AG-220

Control Dependency Governance

Meta-Governance & Assurance ~13 min read AGS v2.1 · April 2026
EU AI Act GDPR SOX FCA NIST ISO 42001

2. Summary

Control Dependency Governance requires that organisations formally record, validate, and maintain the dependency relationships between governance controls — where one control assumes, requires, strengthens, or weakens another. A governance framework with hundreds of controls inevitably contains controls that depend on one another: AG-001 (Operational Boundary Enforcement) is a precondition for nearly every other control; AG-007 (Governance Configuration Control) underpins all controls that rely on versioned configuration artefacts. Without formal dependency governance, these relationships remain implicit, creating the risk that disabling, degrading, or failing to implement one control silently undermines others. The dependency graph MUST be a versioned, validated artefact that is consulted during implementation planning, conformance assessment, and incident analysis.

3. Example

Scenario A — Untracked Dependency Causes Cascading Non-Conformance: An organisation implements AG-022 (Behavioural Drift Detection) for its customer-facing agent, achieving Score 3 conformance with independent adversarial testing. However, the drift detection system relies on behavioural baselines that are stored and versioned through the mechanism governed by AG-007 (Governance Configuration Control). When the operations team migrates the configuration store to a new platform, the migration introduces a 72-hour gap during which baseline versions are not immutable. During this window, the drift detection system updates its baselines using corrupted telemetry data from a deployment error. The baselines shift silently. Drift detection continues to report "no drift" because the corrupted baselines are now the reference. The dependency between AG-022 and AG-007 was never formally recorded, so the migration team did not consult the governance team about the impact on drift detection.

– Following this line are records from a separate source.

/-!
# Soloist (informed) rung: the bilinear / determinantal girth bound (Cor. 7.18) in kernel form

Session s33 of the soloist programme `solo-ValiantsHypothesis-informed`.

The weakest certified-sufficient statement for `ValiantsHypothesis` on this line is the univariate
polynomial window bound `soloInformed_valiantsHypothesis_of_unipolyLogOrderBound`: sets `E ⊂ ℕ`
free of short `±`-relations (`SoloNatFree`) whose powers `t^e` lie in the span of the pairwise
products of `s` polynomials should have `|E| ≤ C s^γ`, `γ < 3/2`.  Its sparse-support case is the
sumset girth bound (`SoloInformedSumsetGirth.lean`).  This file lands the PRODUCT-RANK-2 tool
(quadspan notes Theorem 7.17 / Corollary 7.18 (s11); the "dendrogram–bundle" proof of s32):

* `soloInformed_bilinearGirth` — let `u_i = (p i, q i)`, `i < L`, be NONZERO columns of
  polynomials over a field, and `E ⊂ ℕ` a set of exponents such that every `X^e`, `e ∈ E`, is a
  nonzero scalar multiple of some minor `det(u_i,u_j) = p_i q_j - p_j q_i`.  If `E` is
  `(K,h)`-free with `2k ≤ K`, `h ≥ 1`, then `|E| ≤ N + 86 k N^{1+1/k}`, `N = L(⌊log₂ L⌋ + 1)`:
  the girth bound IN THE NUMBER OF VECTORS, up to one logarithm, for all degrees and anchors.

Proof (valuation at `0` only).  `μ_i` = order of the column `u_i`, `d(i,j)` = order of
`det(u_i,u_j)` (`⊤` if it vanishes).  CRAMER ULTRAMETRIC (`solo_bg_ultra`): from
`det(u_i,u_l) u_j = det(u_j,u_l) u_i + det(u_i,u_j) u_l` one gets
`d(i,l) + μ_j ≥ min (d(i,j) + μ_l, d(j,l) + μ_i)`, so the classes
`C_i(θ) = {x : d(i,x) ≥ θ + μ_i + μ_x}` at a fixed level partition the columns
(`solo_bg_cl_eq_of_mem`).  For `X^e ∝ det(u_i,u_j)` put `θ = e - μ_i - μ_j`: `C_i(θ+1)` and
`C_j(θ+1)` are disjoint inside `C_i(θ) = C_j(θ)` (`solo_bg_split`); assign `e` to the endpoint `o`
whose `(θ+1)`-class is not the larger, so `2|C_o(θ+1)| ≤ |C_o(θ)|`.  For a fixed owner the levels
that occur have classes that at least halve (`solo_halving_chain`): at most `⌊log₂ L⌋` levels,
at most `L⌊log₂ L⌋` pairs `(o, θ)`.  Finally `e = (μ_o + θ) + μ_{other}`, so `E ⊆ Â + Â` with
`|Â| ≤ L(⌊log₂ L⌋ + 1)` and `soloInformed_sumsetGirth` (Bondy–Simonovits) finishes.

PATH TO THE SUMMIT.  If the realisation of `E` in `span{b_j b_k}` is determinantal from `L`
columns with `L ≤ s · polylog(s)`, then at `K = ⌊log₂ s⌋ + 2` the bound is `s^{1+o(1)}`, inside
the hypothesis `hQ` of `soloInformed_valiantsHypothesis_of_unipolyLogOrderBound`.  What is NOT
bounded here is `L` in terms of `s = dim span{entries}`: the conversion `n → s` ("vector
proliferation", quadspan Remark 7.19) is the open core of the line; nothing here touches it.

References: Bondy–Simonovits, JCTB 16 (1974) 97–105 (through `SoloInformedSumsetGirth`); soloist
notes `paper/quadspan.md` 7.17–7.19, 2.54, `work/s32/s32.md` §4, `paper/sharpest.md` §9.11.
-/

namespace Summit.ValiantsHypothesis.ValiantsHypothesis.Theorems
import Literature.Probability.RandomPlanarGeometry.CardyFunctionIncBeta
import Literature.Probability.RandomPlanarGeometry.GaussIncompleteBeta
import Mathlib.Analysis.Calculus.ParametricIntegral
import Mathlib.MeasureTheory.Function.JacobianOneDim
import HarnessLib

/-!
# The Euler-transformation identity behind the uniform hitting law in the equilateral triangle

Special-function layer of the proof of
`Literature.Probability.RandomPlanarGeometry.LawlerSchrammWerner2001_orbm_uniformHitting`
(`ObliqueRBMWedge.lean`). With the Euler integral

  `N(η) = ∫₀¹ s^{-1/3} (1-s)^{-1/3} (1 - η s)^{-1} ds = B(2/3,2/3) ₂F₁(1, 2/3; 4/3; η)`, `η < 1`,

we prove

* `eulerThird_ode` — the first-order equation `η(1-η) N'(η) + ((1-2η)/3) N(η) = N(0)/3`
  (an integration by parts: `∫₀¹ (d/ds)[s^{2/3}(1-s)^{2/3}/(1-ηs)] ds = 0`);
* `rpow_mul_eulerThird_eq` — its integrated form
  `η^{1/3} (1-η)^{1/3} N(η) = (N(0)/3) · B(η; 1/3, 1/3)` on `(0, 1)`
  (`Literature.Probability.RandomPlanarGeometry.incBeta13`), i.e. Euler's transformation
  `₂F₁(1, 2/3; 4/3; η) = (1-η)^{-1/3} ₂F₁(1/3, 2/3; 4/3; η)` combined with Gauss's
  `B(η;1/3,1/3) = 3 η^{1/3} ₂F₁(1/3,2/3;4/3;η)`;
* `eulerThird_zero_mul_incBeta13_one` — the constant `N(0) · B(1/3,1/3) = 2√3 π`
  (`B(2/3,2/3) B(1/3,1/3) = 3 Γ(1/3) Γ(2/3) = 3π / sin(π/3)`);
* `carleson_linearity` — the normalised form used for the hitting law:
  `(√3 / 2π) η^{1/3}(1-η)^{1/3} N(η) = B(η;1/3,1/3) / B(1/3,1/3)` on `(0,1)`.

In the proof of the uniform hitting law, `(√3/2π) (1-y)^{1/3} y^{1/3} N(1-y)` is the probability,
computed with an explicit Schwarz–Christoffel harmonic function, that the reflected Brownian
motion started from the apex exits through the part of the opposite side beyond the point of
parameter `y`; the identity says this is `1 − B(y;1/3,1/3)/B(1/3,1/3)`, i.e. the exit point is
uniform in the boundary parametrisation of the Schwarz–Christoffel map — Carleson's linear form
of Cardy's formula (Smirnov 2001) for this process.

## References

* G. E. Andrews, R. Askey, R. Roy, *Special Functions* (1999), Thm 2.2.1 (Euler's integral),
  Thm 2.2.5 (Euler's transformation), Thm 1.1.4 and (1.2.1) (beta integral, reflection formula).
  [AndrewsAskeyRoy1999]
* S. Smirnov, *Critical percolation in the plane*, C. R. Acad. Sci. 333 (2001) (Carleson's form).
* J. Dubédat, Ann. IHP 40 (2004), §4 (the same integrals for the reflected Brownian motion).
  [Dubedat2004]
-/

noncomputable section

What went wrong: The dependency AG-022 → AG-007 was implicit. The migration team had no way to discover that their change to the configuration store affected drift detection integrity. Consequence: 6 weeks of false-negative drift detection, undetected behavioural change in the customer-facing agent resulting in 1,247 non-compliant customer interactions, regulatory notification required under GDPR Article 33, £180,000 in remediation and notification costs.

Scenario B — Circular Dependencies Block Implementation: An organisation attempting to implement controls AG-153 (Control Efficacy Measurement) and AG-056 (Independent Validation) discovers that its implementation of AG-153 requires AG-056 outputs to calibrate efficacy metrics, while AG-056 requires AG-153 outputs to scope validation activities. Neither team can proceed because each is waiting for the other's outputs. The circular dependency was not detected during planning because no dependency graph existed. After 4 months of stalled implementation, both teams independently create stub implementations that satisfy their respective inputs — but neither stub provides meaningful data. Both controls pass conformance assessment at Score 2 while providing no actual governance value.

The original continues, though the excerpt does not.